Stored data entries
import Literature.Barriers.SmoothPoincare4.ExoticOpenFourSpace
import Literature.AlgebraicTopology.FundamentalGroup.RotationGroupSO3
import Mathlib.Topology.Homotopy.Lifting
import HarnessLib

/-!
# `deMichelisFreedman1992_continuum`: Thm. 2.1, Point 4, Lemma 2.3 — `SO(3)` is centerless, the
# adjoint action lifts through the two-fold cover `SU(2) → SO(3)`, sections lift over a simply
# connected base, and based sections normalise to the identity near the base point

Proof file in the cone of the named fact
`Literature.Barriers.SmoothPoincare4.deMichelisFreedman1992_continuum` (DeMichelis–Freedman 1992,
Thm. 4.1 with Cor. 4.1: continuum many pairwise non-diffeomorphic open subsets of standard `ℝ⁴`,
each homeomorphic to `ℝ⁴`; `ExoticOpenFourSpace.lean`), sibling of
`ExoticOpenFourSpaceGaugeAlgebraProofs` (Point 3 (2.16)–(2.18), App. A (A.5)). What the cone leaves
of the printed proof is the gauge theory of Thm. 2.1 ("`Φ` commutes with geometric limit",
pp. 224–233); THIS FILE renders the two GROUP-THEORETIC inputs of the orientation argument,
Point 4, Lemma 2.3 (p. 233), against the tree's rotation group
(`Literature.AlgebraicTopology.FundamentalGroup.RotationGroupSO3`: `SO3`, the two-fold covering
homomorphism `rotHom : S³ →* SO(3)` from the unit quaternions `S³ = Sp(1) ≅ SU(2)`, surjective with
kernel `{±1}`).

Lemma 2.3 (p. 233): "`Λ_c` is trivial." Its proof (verbatim): "We will prove that `𝔅̃_c` is simply
connected. First, `𝔅̃_c` is homotopy equivalent to `𝔅̃`, the space of connections on `E → M`
modulo the pointed gauge group `𝒢₀`. **Since `SO(3)` is centerless**, […]. Thus it is sufficient to
check that `𝒢₀` is connected. The pointed gauge group `𝒢₀` may be described as the space of base
point preserving sections of the adjoint bundle `Γ(Ad_{SO(3)})`. **The adjoint representation lifts
to `SO(3) → Aut(SU(2))` by `x ↦ (g → π⁻¹(x) g (π⁻¹(x))⁻¹)`, with `π : SU(2) → SO(3)` the two-fold
cover**; then `Ad_{SU(2)} → Ad_{SO(3)}` is also a two-fold cover. Since the base `M` is simply
connected, any section of `Ad_{SO(3)}` lifts to a section of `Ad_{SU(2)}` […]"

PROVED here (the unit quaternions `Metric.sphere (0 : ℍ) 1` with Mathlib's group structure standing
for `SU(2)`, and the tree's `rotHom` for `π`):

* `SO3.eq_one_of_forall_commute`, `SO3.center_eq_bot` — **`SO(3)` is centerless**: a rotation
  commuting with the half-turns `diag(1,−1,−1)`, `diag(−1,1,−1)` is diagonal, commuting with the
  quarter-turns about the first two axes makes it scalar, and a scalar matrix in `SO(3)` is `𝟙`
  (`a² = 1`, `a³ = 1`);
* `conj_neg_sphere` — conjugation by `−q` equals conjugation by `q` on `S³` (`−1` is central);
  `conj_eq_of_rotHom_eq` — unit quaternions over the same rotation induce the same inner
  automorphism (the fibre is `{q, −q}`, kernel `{±1}`);
* `so3Lift x` — a chosen preimage `π⁻¹(x)`; `adLift : SO3 →* MulAut S³` — **the lift of the adjoint
  representation**, `x ↦ (g ↦ π⁻¹(x) g π⁻¹(x)⁻¹)`, a well-defined group homomorphism;
  `adLift_rotHom` — `adLift (π q) = conj_q` (it lifts `Ad ∘ π = π ∘ conj`); `rotHom_adLift` —
  `π (adLift x g) = x π(g) x⁻¹` (it covers the adjoint action of `SO(3)`); `adLift_unique` — it is
  the only map `SO(3) → Aut(S³)` through which conjugation factors;
* (section `Lifting`, trivialised adjoint bundles, sections = continuous maps with the compact-open
  topology) `existsUnique_lift_rotHom`, `exists_based_lift_rotHom` — **"Since the base `M` is simply
  connected, any section of `Ad_{SO(3)}` lifts to a section of `Ad_{SU(2)}`"** (Mathlib's lifting
  criterion `IsCoveringMap.existsUnique_continuousMap_lifts` for the tree's `isCoveringMap_rotHom`;
  based sections lift to based sections); `lift_rotHom_unique`, `lift_rotHom_eq_or_eq_neg` — over a
  connected base the lifts of a section are `g` and `−g`; `continuous_comp_rotHomC`,
  `image_comp_rotHomC_based`, `joinedIn_based_of_lift` — **"an arc in `𝒢̃₀` may be projected to
  `𝒢₀`"** (post-composition with `π` is continuous and maps the based sections of `Ad_{SU(2)}` onto
  those of `Ad_{SO(3)}`); `isPathConnected_based_SO3_of_sphere` — the printed reduction **"it is
  sufficient to check that `Γ(Ad_{SU(2)}) = 𝒢̃₀` is connected"**: `π₀(𝒢̃₀) = 0 ⇒ π₀(𝒢₀) = 0`.

* (section `Normalisation`) **"Since `SU(2)` is [locally] connected, any section can be normalized
  to be the identity on a disk `D` containing the base point of `M`"** — for maps into the unit
  sphere `S(E)` of ANY real normed space (so for `S³ ⊂ ℍ`) and any topological base:
  `segment_sphere_ne_zero` (the segment from `q` to `e` on the unit sphere misses the origin unless
  `q = −e`), `exists_homotopy_based_eq_near` — the straight-line homotopy `(1 − tφ)g + tφe` pushed
  back radially, with the cut-off `φ = ρ(‖g − e‖)` pulled back from the TARGET (no separation
  hypothesis on `M`), is a based homotopy from `g` to a map `≡ e` on the neighbourhood
  `{‖g − e‖ < 1/2}` of `x₀`, stationary where `‖g − e‖ ≥ 1`; `exists_joinedIn_based_eq_near`,
  `exists_joinedIn_based_eq_one_near` — the same as an arc of based sections (compact-open
  topology); `isPathConnected_based_of_normalised`, `isPathConnected_based_SO3_of_normalised` —
  the assembled reduction: `𝒢₀` is path connected as soon as any two based sections of
  `Ad_{SU(2)}` that are the identity near the base point are joined by an arc of based sections.

NOT rendered: non-trivial adjoint bundles (`Ad_{SU(2)} → Ad_{SO(3)}` as a two-fold cover of
bundles; the printed proof itself passes to the trivial bundle over `M ∖ D`), `π₀ Maps(M, S³)_* = 0`
(cited from [10, Prop. (5.12)], not proved in the source), the determinant line bundles `Λ`, and the
identification `Sp(1) ≅ SU(2)`; no named fact is introduced (D-0026).

## References

* S. DeMichelis, M. H. Freedman, *Uncountably many exotic `R⁴`'s in standard 4-space*,
  J. Differential Geom. 35 (1992) 219–254: §2, Point 4, Lemma 2.3 and its proof, p. 233
  [DeMichelisFreedman1992].
* A. Hatcher, *Algebraic Topology* (2002), §3.D (the homomorphism `S³ → SO(3)`, surjective with
  kernel `{±1}`), Props. 1.33–1.34 (lifting criterion, uniqueness of lifts) [HatcherAT2002].

[DeMichelisFreedman1992]
-/

noncomputable section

:: How to complete this task ::
Quote exactly the first line of the entries and every line after it, stopping with the line that contains "also a two-fold".

:: Response ::
import Literature.Barriers.SmoothPoincare4.ExoticOpenFourSpace
import Literature.AlgebraicTopology.FundamentalGroup.RotationGroupSO3
import Mathlib.Topology.Homotopy.Lifting
import HarnessLib

/-!
# `deMichelisFreedman1992_continuum`: Thm. 2.1, Point 4, Lemma 2.3 — `SO(3)` is centerless, the
# adjoint action lifts through the two-fold cover `SU(2) → SO(3)`, sections lift over a simply
# connected base, and based sections normalise to the identity near the base point

Proof file in the cone of the named fact
`Literature.Barriers.SmoothPoincare4.deMichelisFreedman1992_continuum` (DeMichelis–Freedman 1992,
Thm. 4.1 with Cor. 4.1: continuum many pairwise non-diffeomorphic open subsets of standard `ℝ⁴`,
each homeomorphic to `ℝ⁴`; `ExoticOpenFourSpace.lean`), sibling of
`ExoticOpenFourSpaceGaugeAlgebraProofs` (Point 3 (2.16)–(2.18), App. A (A.5)). What the cone leaves
of the printed proof is the gauge theory of Thm. 2.1 ("`Φ` commutes with geometric limit",
pp. 224–233); THIS FILE renders the two GROUP-THEORETIC inputs of the orientation argument,
Point 4, Lemma 2.3 (p. 233), against the tree's rotation group
(`Literature.AlgebraicTopology.FundamentalGroup.RotationGroupSO3`: `SO3`, the two-fold covering
homomorphism `rotHom : S³ →* SO(3)` from the unit quaternions `S³ = Sp(1) ≅ SU(2)`, surjective with
kernel `{±1}`).

Lemma 2.3 (p. 233): "`Λ_c` is trivial." Its proof (verbatim): "We will prove that `𝔅̃_c` is simply
connected. First, `𝔅̃_c` is homotopy equivalent to `𝔅̃`, the space of connections on `E → M`
modulo the pointed gauge group `𝒢₀`. **Since `SO(3)` is centerless**, […]. Thus it is sufficient to
check that `𝒢₀` is connected. The pointed gauge group `𝒢₀` may be described as the space of base
point preserving sections of the adjoint bundle `Γ(Ad_{SO(3)})`. **The adjoint representation lifts
to `SO(3) → Aut(SU(2))` by `x ↦ (g → π⁻¹(x) g (π⁻¹(x))⁻¹)`, with `π : SU(2) → SO(3)` the two-fold
cover**; then `Ad_{SU(2)} → Ad_{SO(3)}` is also a two-fold cover. Since the base `M` is simply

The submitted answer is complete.